Public health nursing – working within the public sector to educate and inform the public on various different health matters such as disease or vaccinations. Public health nursing is quite a broad field and included community outreach and education programs such as screening, blood drives, and immunization clinics.
Nephrology – supporting patients with kidney-related diseases and illnesses, including those why may be in receipt of dialysis and transplants.
Genetics – supporting people with particular genetics related illnesses and diseases such as cystic fibrosis. A genetics nurse will provide treatment plans, screening, and counseling to patients who qualify.
Is nursing a stressful career?
While nursing is certainly a rewarding career, it is well known to be one of the more stressful careers for people to choose. It’s estimated that 10-70% of nurses will report symptoms of stress and burnout during their careers.
It’s important to note here that stress and fatigue are caused by many things. Some people are more susceptible to stress and burnout, and effective management and leadership will play a big part in keeping teams happy and healthy and working to the best of their abilities.
Are Nurses well paid?
As with many career choices, the salary expectations for nursing can be very varied.

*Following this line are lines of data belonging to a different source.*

import Literature.Analysis.FluidPDE.DriftHeatOscillation
import Literature.Analysis.FluidPDE.HarnackChainCover
import Literature.Analysis.FluidPDE.KNSSSwirlSupNonpos
import HarnessLib

/-!
# KNSS 2009, Lemma 2.1 (stability of the strong maximum principle) from the interior Harnack
# inequality

Analysis/FluidPDE proofs file. It proves the named fact
`Literature.Analysis.FluidPDE.KNSS2009_lemma21` (Koch–Nadirashvili–Seregin–Šverák, Acta Math. 203
(2009) = arXiv:0709.3599, Lemma 2.1, p. 5, vendored as printed — bounded domain `Ω`,
`Ω' ⊂⊂ Ω`, `K ⊂ Ω` compact, `τ > 0`, `δ` uniform in the drift bound — in `KNSSSwirlLiouville`)
from the interior parabolic Harnack inequality `Literature.Analysis.FluidPDE.Lieberman1996_harnack_drift`
(Lieberman 1996, Theorem 6.27), for every finite-dimensional real inner product space `E`:

* `KNSS2009_lemma21_of_harnack : Lieberman1996_harnack_drift E → KNSS2009_lemma21 E`.

With the accepted `KNSS2009_swirl_sup_nonpos_of_lemma21` (`KNSSSwirlSupNonpos`) this reduces the
core of KNSS Theorem 5.3 (`KNSS2009_swirl_sup_nonpos`) to Lieberman's Theorem 6.27 alone
(`KNSS2009_swirl_sup_nonpos_of_harnack`), and Theorem 5.3 itself to Theorem 6.27, §4 and
Theorem 5.2 (`KNSS2009_liouville_bound_C_over_r_of_harnack`).

**Status since the verdict clean-up of 2026-08-16: vacuous, superseded.** The hypothesis
`Lieberman1996_harnack_drift E` is **refuted** for nontrivial `E` (`not_Lieberman1996_harnack_drift`,
`ParabolicHarnackDriftRefutation`: its regions `Θ(R/2)` and `Q(R)` are adjacent in time — the
feature step 3 below exploits — misreading Lieberman's `Θ(R) = Q((y, s − 4R²), R)`, p. 122) and
is kept in `ParabolicHarnackDrift` only under `@[deprecated]`; the three theorems below are kept
unchanged as correct but vacuous implications, `linter.deprecated` off for each. Non-vacuous
counterparts from the corrected, proved fact `Lieberman1996_harnack_drift_gap`
(`Lieberman1996_harnack_drift_gap_holds`, `ParabolicHarnackDriftGapProofs`): the `…_of_harnack_gap`
theorems of `KNSSLemma21OfHarnackGap`; unconditional: `KNSS2009_lemma21_holds` (`KNSSLemma21Proof`),
`KNSS2009_swirl_sup_nonpos_holds` (`KNSSThm53Discharge`).

## Proof

KNSS prove Lemma 2.1 by compactness ([LSU] interior regularity, strong maximum principle for a
limit). We give the direct quantitative argument behind that compactness, for `w = M − u ≥ 0`
(a solution of the same equation, `0 ≤ w ≤ 2M`): suppose `u(t, x) < M(1 − ε)` at some
`x ∈ Ω'`, `τ < t < T`, i.e. `w(t, x) > εM`.

1. *Geometry* (`HarnackChainCover`): `Ω̄' ∪ K` lies in a compact connected `S ⊆ Ω` with a margin
   `m` (`B̄(z, m) ⊆ Ω` for `z ∈ S`); `r₀ = min(m/4, √τ/4)`.
2. *Regularity backwards in time* (`IsHarnackConstFor.osc_iterate`, from Harnack with constant
   `C ≥ 1` for radii `≤ r₀`): with `θ = 1 − 1/C`, `θᵏ < ε/4`, `ρ = r₀/4ᵏ`, the oscillation of `w`
   on the cylinder `Q((x, s'), ρ)`, `s' = min(T, t + ρ²/4)`, is `≤ θᵏ · 2M ≤ εM/2`, so
   `w(t − ρ²/2, x) ≥ εM/2` — a definite step `G₀ = ρ²/2` back in time.
3. *Harnack chain forward* (`IsHarnackConstFor.chain`, `exists_uniform_chain`): from
   `(x, t − G₀)` to `(x_K, t₂)` for every `t₂ < T` close to `T`, along a chain of `≤ N` points of
   `S` with steps `< R_c = ρ/4` followed by steps at rest, `N_s + 1` steps in all
   (`N_s = N + 2 + ⌈T/R_c²⌉`), with equal small lags and a last lag `≈ R_c²` whose cylinder is
   topped at `(T + t₂)/2 ≤ T` (the Harnack regions `Θ(R/2)` and `Q(R)` of Theorem 6.27 are
   adjacent in time, so intermediate lags may be arbitrarily small): `εM/2 ≤ C^{N_s+1} w(t₂, x_K)`.
4. Letting `t₂ → T` (`w(·, x_K)` is Lipschitz near `T`) gives `w(T, x_K) ≥ εM/(2C^{N_s+1})` for
   every `x_K ∈ K`, contradicting `u(T, x_K) ≥ M(1 − δ)` for `δ = ε/(4 C^{N_s+1})` — a `δ`
   depending on `Ω, Ω', K, T, A, τ, ε` only.

## References

* G. Koch, N. Nadirashvili, G. Seregin, V. Šverák, *Liouville theorems for the Navier–Stokes
  equations and applications*, Acta Math. 203 (2009) = arXiv:0709.3599, Lemma 2.1 (p. 5).
  [KochNadirashviliSereginSverak2009]
* G. M. Lieberman, *Second Order Parabolic Differential Equations*, World Scientific (1996),
  Ch. VI, Theorems 6.25, 6.27, 6.28. [Lieberman1996]
-/

noncomputable section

Information gathered form Nurse Journal can provide some indication to salary expectations for different fields:
|Nurse Specialism||Registered Nurse Salary Expectation|
|Dialysis Registered Nurse||$66,542|
|Oncology Registered Nurse||$68,160|
|Post-Anesthetic Care Unit Registered Nurse||$65,434|
|Neonatal Intensive Care Unit Registered Nurse||$61,252|
|Travel Registered Nurse||$65,995|
|Intensive Care Unit Registered Nurse||$62,688|
Given the details provided above, it’s clear that the median salary for registered nursing of this level is around $60,000 to $70,000, with most salaried falling around the mid $60,000 mark.

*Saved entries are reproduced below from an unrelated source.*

import Mathlib
import HarnessLib
import HarnessLib.Audit
import Summits.KontsevichZagierPeriods.Statement
import HarnessLib.Audit.Status.Attr
/-- `A_c3l_nonneg` (auxiliary). [folklore] -/
theorem A_c3l_nonneg : (0 : ℝ) ≤ 16 * (c.qmaxc * Q.MΘ * routeMH' c.liteMH Q.ms Q.CT Q.Mρ) * (c.cmax * Q.emax + c.qmaxc * Q.MΘ * routeMH' c.liteMH Q.ms Q.CT Q.Mρ / c.liteVmin2 Q.μ_pos) := by have := c.cmax_nonneg; have := Q.emax_pos; have := c.qmaxc_pos; have := Q.MΘ_pos; have := Q.MH'ₗ_pos; have := (c.liteVmin2_spec Q.μ_pos).1; positivity
/-- `B_c3l_pos` (auxiliary). [folklore] -/
theorem B_c3l_pos : (0 : ℝ) < c.liteVmin2 Q.μ_pos * Q.emin := mul_pos (c.liteVmin2_spec Q.μ_pos).1 Q.emin_pos
/-- `bound_c3l_pos` (auxiliary). [folklore] -/
theorem bound_c3l_pos : (0 : ℝ) < 1 / (2 * (1 + (16 * (c.qmaxc * Q.MΘ * routeMH' c.liteMH Q.ms Q.CT Q.Mρ) * (c.cmax * Q.emax + c.qmaxc * Q.MΘ * routeMH' c.liteMH Q.ms Q.CT Q.Mρ / c.liteVmin2 Q.μ_pos)) / (c.liteVmin2 Q.μ_pos * Q.emin))) := by
  have hq : (0 : ℝ) ≤ (16 * (c.qmaxc * Q.MΘ * routeMH' c.liteMH Q.ms Q.CT Q.Mρ) * (c.cmax * Q.emax + c.qmaxc * Q.MΘ * routeMH' c.liteMH Q.ms Q.CT Q.Mρ / c.liteVmin2 Q.μ_pos)) / (c.liteVmin2 Q.μ_pos * Q.emin) := div_nonneg Q.A_c3l_nonneg (Q.B_c3l_pos).le
  positivity
/-- `κ_D · A ≤ B / 2` for the condition `c3l`. [folklore] -/
theorem half_c3l : Q.κD * (16 * (c.qmaxc * Q.MΘ * routeMH' c.liteMH Q.ms Q.CT Q.Mρ) * (c.cmax * Q.emax + c.qmaxc * Q.MΘ * routeMH' c.liteMH Q.ms Q.CT Q.Mρ / c.liteVmin2 Q.μ_pos)) ≤ (c.liteVmin2 Q.μ_pos * Q.emin) / 2 :=
  mul_le_half_of_le Q.A_c3l_nonneg Q.B_c3l_pos le_rfl Q.κD_le_bound_c3l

If a nurse chooses to specialize in a particular field of study, this can definitely have an impact on salaries, in most circumstances, a specialism can enhance pay for the nurse in question as well as promote better employment opportunities for specialists.
The Bureau of Labor Statistics estimates that there are over 2 million registered nurses working within the USA, working at an average median wage of $34.48 an hour or $71,000 per year.
Nursing is and remains a popular choice of career for many, and in recent years we have seen a surge in specialisms meaning a higher level of patient care can be obtained.